The economist and philosopher AmartyaSen has argued that democracy should be understood not merely as elections but as a process of “public reasoning.” Excluding the diaspora narrows that reasoning at precisely the moment when Nepal most needs a wider conversation about its future.
Meanwhile the political conversation within Nepal continues to revolve around familiar promises of job creation and economic opportunity. Campaign speeches emphasize employment programs, infrastructure projects, and industrial development. These themes reflect a development model rooted in the twentieth century, a time when economic growth was closely tied to expanding labor markets.
But the structure of work itself is changing rapidly. Advances in artificial intelligence, robotics, and automation are transforming industries across the globe. Machines are increasingly capable of performing tasks that once required human labor. Algorithms analyze financial markets, interpret medical scans, write computer code, and manage supply chains. Autonomous systems are beginning to reshape transportation, logistics, and manufacturing.

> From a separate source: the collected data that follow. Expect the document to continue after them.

import Summits.QuantumFields.YangMills.Theorems.F4SubCurvatureDoorShellSeparationWindowKernel
import Mathlib
import HarnessLib

/-!
# LINES g21-A «shell separation» / g21-B «fibre dichotomy» (⟨stmt-QuantumFields-23125⟩ `F4SubCurvatureDoor.RationalToGeneral`) —
# registered stub S2 `stub_shellSeparation : ShellSeparation`, BY NAME AND SIGNATURE

Skeletons `Cruxes/RationalToGeneral/Lines/fibre_dichotomy.lean` (:135–138, :170) and `Lines/shell_separation.lean` (shared stub, served once).
The Prop `ShellSeparation` is restated CHARACTER-IDENTICALLY (vocabulary: `InClass`, `IsLF`, `E4`, `E3` from `…LaplaceFourierRegistered`;
`massSq` = the verbatim copy in ns `…ShellLFAnalytic`; `ShellSeparated`/`InClass₀` = the verbatim copies of the landed stub B5 in ns
`…FibreReductionRegistered`) and PROVED:

`stub_shellSeparation : ShellSeparation` — no deep space-like mass ⇒ every mass multiplier of the Laplace–Fourier measure of a class kernel is
again a budget-free class kernel.

ASSEMBLY (all inputs are tree theorems): (1) `K` is real-analytic off the origin (✓`stub_mirrorAnalyticity`); (2) the iterated shifted Laplacian
`(Δ + Q₀)^k K` is the Laplace–Fourier integral weighted by `(massSq + Q₀)^k` off the mirror (✓`shiftedLaplacian_iterate_eq`, all orders, from the
weighted line-derivative calculus ✓`…WeightedLines`) and is `D₄`-invariant since `Δ` commutes with linear isometries; (3)–(4) the signed density
`e^{−|(Rx)₀|E}cos⟪q⃗,(Rx)⃗⟫ − e^{−|x₀|E}cos⟪q⃗,x⃗⟫` has vanishing shifted-mass moments, hence vanishing mass-window integrals by the Stieltjes
determinacy R-S2c ✓`oneSidedDeterminacy_holds` (push-forward along `massSq + Q₀ ≥ 0`, `e^{c√λ}`-moments) ⇒ every window measure is
LF-symmetric (✓`symmetricLF_window`); (5) its mirror patch (construction of R-B4e ✓`MirrorPatching`) is a budget-free class kernel with that
window measure as Laplace–Fourier measure (✓`window_classKernel`).

Mathlib + tree only; no `sorry`; standard axioms.  HONEST LABEL: this closes the shared registered stub S2 of the OPEN lines g21-A/g21-B; with
B4 ✓p724005 and B5 ✓p725139 LINE g21-B now rests on S1 `stub_forwardConeSupport` (XL, the 4D spectral cone) ALONE; the crux ⟨23125⟩, its parent
⟨23035⟩, rung R2d and the Yang–Mills mass gap remain OPEN; no summit is proved by a line.  Seat `ym-line-frs-p2` g16 (cell ym-idea-3, free hands).
-/

noncomputable section

open MeasureTheory Set

namespace Summit.QuantumFields.YangMills.Theorems.F4SubCurvatureDoorShellSeparationRegistered

open Summit.QuantumFields.YangMills.Theorems.F4SubCurvatureDoorLaplaceFourierRegistered (E4 E3 InClass IsLF)
open Summit.QuantumFields.YangMills.Theorems.F4SubCurvatureDoorShellLFAnalytic (massSq)
open Summit.QuantumFields.YangMills.Theorems.F4SubCurvatureDoorFibreReductionRegistered (InClass₀ ShellSeparated)
open Summit.QuantumFields.YangMills.Theorems.F4SubCurvatureDoorShellSeparationProof (window_classKernel)

/-! ## The registered text (verbatim from `Lines/fibre_dichotomy.lean`) -/

/-- Stub S2 «SHELL SEPARATION» (M–L; verbatim from g21-A — shared, served once). -/
def ShellSeparation : Prop :=
  ∀ K : E4 → ℝ, InClass K → ∀ μ : Measure (ℝ × E3), IsLF K μ →
    ∀ Q₀ : ℝ, μ {p | massSq p < -Q₀} = 0 → ShellSeparated μ

/-! ## The proof -/

/-- **REGISTERED STUB S2 `stub_shellSeparation` OF LINES g21-A/g21-B, BY NAME AND SIGNATURE: `ShellSeparation` holds.** -/
theorem stub_shellSeparation : ShellSeparation :=
  fun K hK _μ hLF _Q₀ hQ _S hS => window_classKernel K hK hLF hQ hS

end Summit.QuantumFields.YangMills.Theorems.F4SubCurvatureDoorShellSeparationRegistered

end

Many economists and technologists now warn that the scale of this transformation could be unprecedented. Some projections suggest that a large majority of existing jobs could disappear or be radically transformed within the coming decade. In extreme scenarios, as much as ninety percent of current forms of employment could be automated or rendered obsolete by 2030. Whether or not such forecasts prove entirely accurate, they reflect a growing recognition that technological change is accelerating faster than social and political institutions are prepared to adapt.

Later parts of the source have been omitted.